Assignment
From the records below, transcribe exactly the lines that begin at the line with "by_contra hcon" and end at the line with "have htR : t * ‖y‖ ≤ R₀ := by", both included.

Saved data entries

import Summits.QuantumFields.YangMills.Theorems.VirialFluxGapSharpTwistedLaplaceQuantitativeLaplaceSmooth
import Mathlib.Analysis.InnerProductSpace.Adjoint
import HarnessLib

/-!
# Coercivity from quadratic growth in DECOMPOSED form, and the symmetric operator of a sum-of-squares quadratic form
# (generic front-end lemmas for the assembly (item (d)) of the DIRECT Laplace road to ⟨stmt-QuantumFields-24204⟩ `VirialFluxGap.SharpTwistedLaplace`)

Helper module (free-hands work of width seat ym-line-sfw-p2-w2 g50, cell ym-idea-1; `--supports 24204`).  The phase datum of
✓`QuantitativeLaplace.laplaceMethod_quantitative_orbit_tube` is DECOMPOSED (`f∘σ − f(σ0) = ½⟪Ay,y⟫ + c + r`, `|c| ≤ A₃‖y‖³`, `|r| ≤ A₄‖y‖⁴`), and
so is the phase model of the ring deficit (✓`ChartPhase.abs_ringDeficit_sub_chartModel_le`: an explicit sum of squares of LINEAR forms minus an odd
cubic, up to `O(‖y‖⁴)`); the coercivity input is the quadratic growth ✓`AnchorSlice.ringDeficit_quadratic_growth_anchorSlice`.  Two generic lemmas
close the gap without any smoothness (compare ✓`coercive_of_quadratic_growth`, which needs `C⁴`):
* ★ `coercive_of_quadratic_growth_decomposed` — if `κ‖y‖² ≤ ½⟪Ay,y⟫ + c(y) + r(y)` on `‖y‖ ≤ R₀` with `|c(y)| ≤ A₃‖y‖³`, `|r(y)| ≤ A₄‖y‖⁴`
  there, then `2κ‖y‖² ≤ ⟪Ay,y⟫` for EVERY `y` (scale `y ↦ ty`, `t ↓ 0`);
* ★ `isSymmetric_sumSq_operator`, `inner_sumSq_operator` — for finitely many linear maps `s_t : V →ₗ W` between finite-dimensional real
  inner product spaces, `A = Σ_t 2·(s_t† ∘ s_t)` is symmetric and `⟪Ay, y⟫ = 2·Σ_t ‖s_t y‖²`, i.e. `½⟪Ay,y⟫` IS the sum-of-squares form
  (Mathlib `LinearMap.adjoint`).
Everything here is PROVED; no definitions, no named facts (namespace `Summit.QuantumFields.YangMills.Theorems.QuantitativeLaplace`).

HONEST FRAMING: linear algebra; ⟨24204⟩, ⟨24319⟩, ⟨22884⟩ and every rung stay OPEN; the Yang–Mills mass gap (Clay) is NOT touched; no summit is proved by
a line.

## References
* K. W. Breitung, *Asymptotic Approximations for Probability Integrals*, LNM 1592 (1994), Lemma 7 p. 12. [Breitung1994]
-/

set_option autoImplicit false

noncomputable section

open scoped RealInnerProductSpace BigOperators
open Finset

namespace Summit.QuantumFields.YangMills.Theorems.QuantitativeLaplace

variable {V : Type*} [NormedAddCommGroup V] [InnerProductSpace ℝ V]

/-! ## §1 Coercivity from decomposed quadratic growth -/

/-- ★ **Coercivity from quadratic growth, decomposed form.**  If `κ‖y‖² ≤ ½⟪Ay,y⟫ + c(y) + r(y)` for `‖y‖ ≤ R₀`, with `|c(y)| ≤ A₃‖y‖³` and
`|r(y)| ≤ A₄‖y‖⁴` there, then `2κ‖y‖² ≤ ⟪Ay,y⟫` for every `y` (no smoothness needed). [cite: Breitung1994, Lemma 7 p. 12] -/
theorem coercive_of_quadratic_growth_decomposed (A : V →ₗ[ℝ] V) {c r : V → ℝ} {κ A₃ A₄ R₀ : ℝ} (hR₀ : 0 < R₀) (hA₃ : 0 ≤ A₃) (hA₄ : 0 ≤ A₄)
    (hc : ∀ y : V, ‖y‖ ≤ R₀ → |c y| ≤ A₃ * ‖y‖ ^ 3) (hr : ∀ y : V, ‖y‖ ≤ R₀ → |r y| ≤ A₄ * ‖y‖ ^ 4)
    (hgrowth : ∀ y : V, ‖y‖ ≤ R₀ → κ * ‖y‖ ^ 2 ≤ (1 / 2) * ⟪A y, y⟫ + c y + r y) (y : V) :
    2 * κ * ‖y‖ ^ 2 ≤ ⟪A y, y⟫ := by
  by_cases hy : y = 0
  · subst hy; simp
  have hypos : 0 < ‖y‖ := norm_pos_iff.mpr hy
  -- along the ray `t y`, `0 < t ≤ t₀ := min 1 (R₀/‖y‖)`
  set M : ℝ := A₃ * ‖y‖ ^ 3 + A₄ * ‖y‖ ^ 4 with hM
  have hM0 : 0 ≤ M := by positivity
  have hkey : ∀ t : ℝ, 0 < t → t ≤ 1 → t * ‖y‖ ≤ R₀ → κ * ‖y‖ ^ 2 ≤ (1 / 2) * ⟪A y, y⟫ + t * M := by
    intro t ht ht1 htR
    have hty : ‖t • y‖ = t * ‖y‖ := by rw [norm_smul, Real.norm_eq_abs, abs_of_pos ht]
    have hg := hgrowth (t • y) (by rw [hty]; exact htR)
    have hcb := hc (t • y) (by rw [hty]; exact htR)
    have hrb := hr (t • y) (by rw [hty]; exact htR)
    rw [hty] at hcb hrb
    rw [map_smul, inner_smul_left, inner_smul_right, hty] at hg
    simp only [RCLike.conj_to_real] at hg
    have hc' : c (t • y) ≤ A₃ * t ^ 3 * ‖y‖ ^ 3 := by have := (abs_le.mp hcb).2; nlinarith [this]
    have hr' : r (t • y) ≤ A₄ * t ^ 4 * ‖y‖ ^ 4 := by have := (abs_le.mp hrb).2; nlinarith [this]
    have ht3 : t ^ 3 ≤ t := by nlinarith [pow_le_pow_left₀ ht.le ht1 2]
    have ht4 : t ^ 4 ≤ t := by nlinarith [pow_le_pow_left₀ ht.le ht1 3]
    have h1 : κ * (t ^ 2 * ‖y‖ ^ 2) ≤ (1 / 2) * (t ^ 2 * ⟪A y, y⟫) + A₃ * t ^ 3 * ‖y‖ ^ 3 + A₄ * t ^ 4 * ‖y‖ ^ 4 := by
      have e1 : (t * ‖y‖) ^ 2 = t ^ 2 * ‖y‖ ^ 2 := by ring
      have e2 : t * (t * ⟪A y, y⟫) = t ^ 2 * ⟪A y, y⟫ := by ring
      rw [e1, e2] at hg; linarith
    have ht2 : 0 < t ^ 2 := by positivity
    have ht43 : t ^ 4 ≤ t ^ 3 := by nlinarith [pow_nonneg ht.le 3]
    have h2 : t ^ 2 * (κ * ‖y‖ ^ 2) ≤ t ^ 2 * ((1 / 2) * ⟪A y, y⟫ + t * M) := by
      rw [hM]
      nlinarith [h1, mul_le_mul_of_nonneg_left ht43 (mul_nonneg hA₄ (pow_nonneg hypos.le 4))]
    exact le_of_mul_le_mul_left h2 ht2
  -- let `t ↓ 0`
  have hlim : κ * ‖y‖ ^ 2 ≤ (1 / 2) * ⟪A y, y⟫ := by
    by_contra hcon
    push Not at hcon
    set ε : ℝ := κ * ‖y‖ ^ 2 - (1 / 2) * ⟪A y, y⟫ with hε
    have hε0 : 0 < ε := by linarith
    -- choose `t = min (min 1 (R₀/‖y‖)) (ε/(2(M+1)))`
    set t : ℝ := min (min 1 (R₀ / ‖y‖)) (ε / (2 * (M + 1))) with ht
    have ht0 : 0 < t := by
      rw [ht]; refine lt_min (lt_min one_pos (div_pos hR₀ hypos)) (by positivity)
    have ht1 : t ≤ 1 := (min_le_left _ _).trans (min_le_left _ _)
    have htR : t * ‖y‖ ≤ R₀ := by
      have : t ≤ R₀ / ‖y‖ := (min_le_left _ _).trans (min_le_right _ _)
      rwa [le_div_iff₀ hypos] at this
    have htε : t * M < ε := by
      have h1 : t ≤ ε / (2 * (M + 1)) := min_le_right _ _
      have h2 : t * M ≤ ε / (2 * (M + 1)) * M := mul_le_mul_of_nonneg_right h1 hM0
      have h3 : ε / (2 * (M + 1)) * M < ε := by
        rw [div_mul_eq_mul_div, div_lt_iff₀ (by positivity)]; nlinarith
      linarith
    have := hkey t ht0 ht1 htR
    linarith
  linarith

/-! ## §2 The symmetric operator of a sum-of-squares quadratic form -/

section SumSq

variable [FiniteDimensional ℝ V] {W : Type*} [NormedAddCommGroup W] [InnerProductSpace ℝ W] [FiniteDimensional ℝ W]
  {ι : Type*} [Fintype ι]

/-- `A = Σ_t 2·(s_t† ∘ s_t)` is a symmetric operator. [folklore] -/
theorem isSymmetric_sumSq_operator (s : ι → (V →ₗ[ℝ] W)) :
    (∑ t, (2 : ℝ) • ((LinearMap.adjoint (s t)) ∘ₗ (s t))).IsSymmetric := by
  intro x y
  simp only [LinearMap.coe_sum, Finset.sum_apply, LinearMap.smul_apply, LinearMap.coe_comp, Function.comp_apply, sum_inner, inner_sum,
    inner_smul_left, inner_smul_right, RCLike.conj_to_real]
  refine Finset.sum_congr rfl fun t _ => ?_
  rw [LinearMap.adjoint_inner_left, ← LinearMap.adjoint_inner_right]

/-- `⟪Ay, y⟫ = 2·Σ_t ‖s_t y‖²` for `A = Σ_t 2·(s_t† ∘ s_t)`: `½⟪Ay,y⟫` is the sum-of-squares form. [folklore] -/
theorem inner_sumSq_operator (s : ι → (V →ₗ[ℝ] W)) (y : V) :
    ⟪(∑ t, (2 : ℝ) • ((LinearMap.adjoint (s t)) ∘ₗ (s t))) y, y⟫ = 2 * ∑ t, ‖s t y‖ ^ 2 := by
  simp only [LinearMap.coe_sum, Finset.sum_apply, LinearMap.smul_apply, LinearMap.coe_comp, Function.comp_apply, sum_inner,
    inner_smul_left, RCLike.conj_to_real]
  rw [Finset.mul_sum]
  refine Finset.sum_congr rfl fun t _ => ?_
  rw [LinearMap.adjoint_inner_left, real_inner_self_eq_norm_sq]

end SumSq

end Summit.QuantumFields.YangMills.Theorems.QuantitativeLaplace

---

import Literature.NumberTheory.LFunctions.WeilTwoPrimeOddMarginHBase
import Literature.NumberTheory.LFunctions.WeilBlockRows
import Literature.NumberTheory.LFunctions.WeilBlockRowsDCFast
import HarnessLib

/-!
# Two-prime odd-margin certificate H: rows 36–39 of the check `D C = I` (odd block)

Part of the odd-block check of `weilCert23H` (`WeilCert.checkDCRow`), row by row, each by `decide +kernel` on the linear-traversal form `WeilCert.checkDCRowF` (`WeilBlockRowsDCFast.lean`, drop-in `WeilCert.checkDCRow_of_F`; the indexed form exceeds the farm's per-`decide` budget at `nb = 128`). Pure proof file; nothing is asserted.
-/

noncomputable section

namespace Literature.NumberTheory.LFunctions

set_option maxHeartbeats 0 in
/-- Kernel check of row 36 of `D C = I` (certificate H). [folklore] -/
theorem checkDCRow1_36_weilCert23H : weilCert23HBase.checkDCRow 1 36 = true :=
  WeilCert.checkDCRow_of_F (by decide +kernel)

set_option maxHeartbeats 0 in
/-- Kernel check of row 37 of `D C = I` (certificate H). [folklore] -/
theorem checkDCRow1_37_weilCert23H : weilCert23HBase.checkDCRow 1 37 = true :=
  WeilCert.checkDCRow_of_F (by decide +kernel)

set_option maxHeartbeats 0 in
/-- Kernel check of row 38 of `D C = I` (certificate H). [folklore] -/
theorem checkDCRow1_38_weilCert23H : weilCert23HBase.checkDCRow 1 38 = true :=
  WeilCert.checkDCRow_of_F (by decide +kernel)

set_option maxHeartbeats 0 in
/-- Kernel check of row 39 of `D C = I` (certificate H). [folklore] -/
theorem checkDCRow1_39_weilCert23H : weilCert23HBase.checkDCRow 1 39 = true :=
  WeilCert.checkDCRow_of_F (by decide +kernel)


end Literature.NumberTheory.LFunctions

* * *

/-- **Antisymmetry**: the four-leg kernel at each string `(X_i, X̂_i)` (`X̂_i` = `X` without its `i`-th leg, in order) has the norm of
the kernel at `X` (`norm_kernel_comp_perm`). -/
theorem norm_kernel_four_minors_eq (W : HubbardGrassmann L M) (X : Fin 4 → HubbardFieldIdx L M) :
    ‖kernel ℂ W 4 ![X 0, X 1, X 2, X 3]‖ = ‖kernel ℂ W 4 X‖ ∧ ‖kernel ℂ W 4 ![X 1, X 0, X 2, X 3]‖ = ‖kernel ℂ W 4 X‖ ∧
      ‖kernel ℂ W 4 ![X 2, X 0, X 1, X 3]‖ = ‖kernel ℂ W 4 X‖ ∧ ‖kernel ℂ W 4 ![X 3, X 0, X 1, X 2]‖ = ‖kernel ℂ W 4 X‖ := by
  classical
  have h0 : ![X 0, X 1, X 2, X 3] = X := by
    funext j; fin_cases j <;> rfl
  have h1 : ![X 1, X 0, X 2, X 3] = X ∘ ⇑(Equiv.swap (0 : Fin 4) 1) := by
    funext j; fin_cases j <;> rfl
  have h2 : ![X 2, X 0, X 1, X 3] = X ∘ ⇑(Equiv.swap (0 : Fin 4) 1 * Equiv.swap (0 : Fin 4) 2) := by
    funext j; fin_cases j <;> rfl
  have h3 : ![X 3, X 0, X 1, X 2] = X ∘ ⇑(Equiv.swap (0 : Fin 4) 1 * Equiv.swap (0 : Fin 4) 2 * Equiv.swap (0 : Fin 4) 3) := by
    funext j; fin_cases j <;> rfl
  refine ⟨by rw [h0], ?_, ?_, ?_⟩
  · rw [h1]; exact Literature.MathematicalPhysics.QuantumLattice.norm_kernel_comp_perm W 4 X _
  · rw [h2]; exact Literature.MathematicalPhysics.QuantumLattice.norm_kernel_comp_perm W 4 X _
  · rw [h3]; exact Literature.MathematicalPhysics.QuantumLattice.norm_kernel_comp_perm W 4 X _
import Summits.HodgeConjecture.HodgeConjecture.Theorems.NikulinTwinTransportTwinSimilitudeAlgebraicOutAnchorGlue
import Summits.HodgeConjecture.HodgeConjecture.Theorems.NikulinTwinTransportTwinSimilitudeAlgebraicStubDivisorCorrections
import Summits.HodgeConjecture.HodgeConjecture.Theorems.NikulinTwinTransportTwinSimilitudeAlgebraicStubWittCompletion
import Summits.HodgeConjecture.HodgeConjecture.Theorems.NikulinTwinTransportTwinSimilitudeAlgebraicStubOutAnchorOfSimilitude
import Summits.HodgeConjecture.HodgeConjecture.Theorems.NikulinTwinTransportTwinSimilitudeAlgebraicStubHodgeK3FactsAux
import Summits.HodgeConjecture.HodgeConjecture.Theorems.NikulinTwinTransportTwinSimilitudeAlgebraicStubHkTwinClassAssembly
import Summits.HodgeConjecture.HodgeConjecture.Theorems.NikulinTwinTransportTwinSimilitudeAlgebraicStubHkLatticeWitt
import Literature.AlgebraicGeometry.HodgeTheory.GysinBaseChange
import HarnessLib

Output of the exercise
    by_contra hcon
    push Not at hcon
    set ε : ℝ := κ * ‖y‖ ^ 2 - (1 / 2) * ⟪A y, y⟫ with hε
    have hε0 : 0 < ε := by linarith
    -- choose `t = min (min 1 (R₀/‖y‖)) (ε/(2(M+1)))`
    set t : ℝ := min (min 1 (R₀ / ‖y‖)) (ε / (2 * (M + 1))) with ht
    have ht0 : 0 < t := by
      rw [ht]; refine lt_min (lt_min one_pos (div_pos hR₀ hypos)) (by positivity)
    have ht1 : t ≤ 1 := (min_le_left _ _).trans (min_le_left _ _)
    have htR : t * ‖y‖ ≤ R₀ := by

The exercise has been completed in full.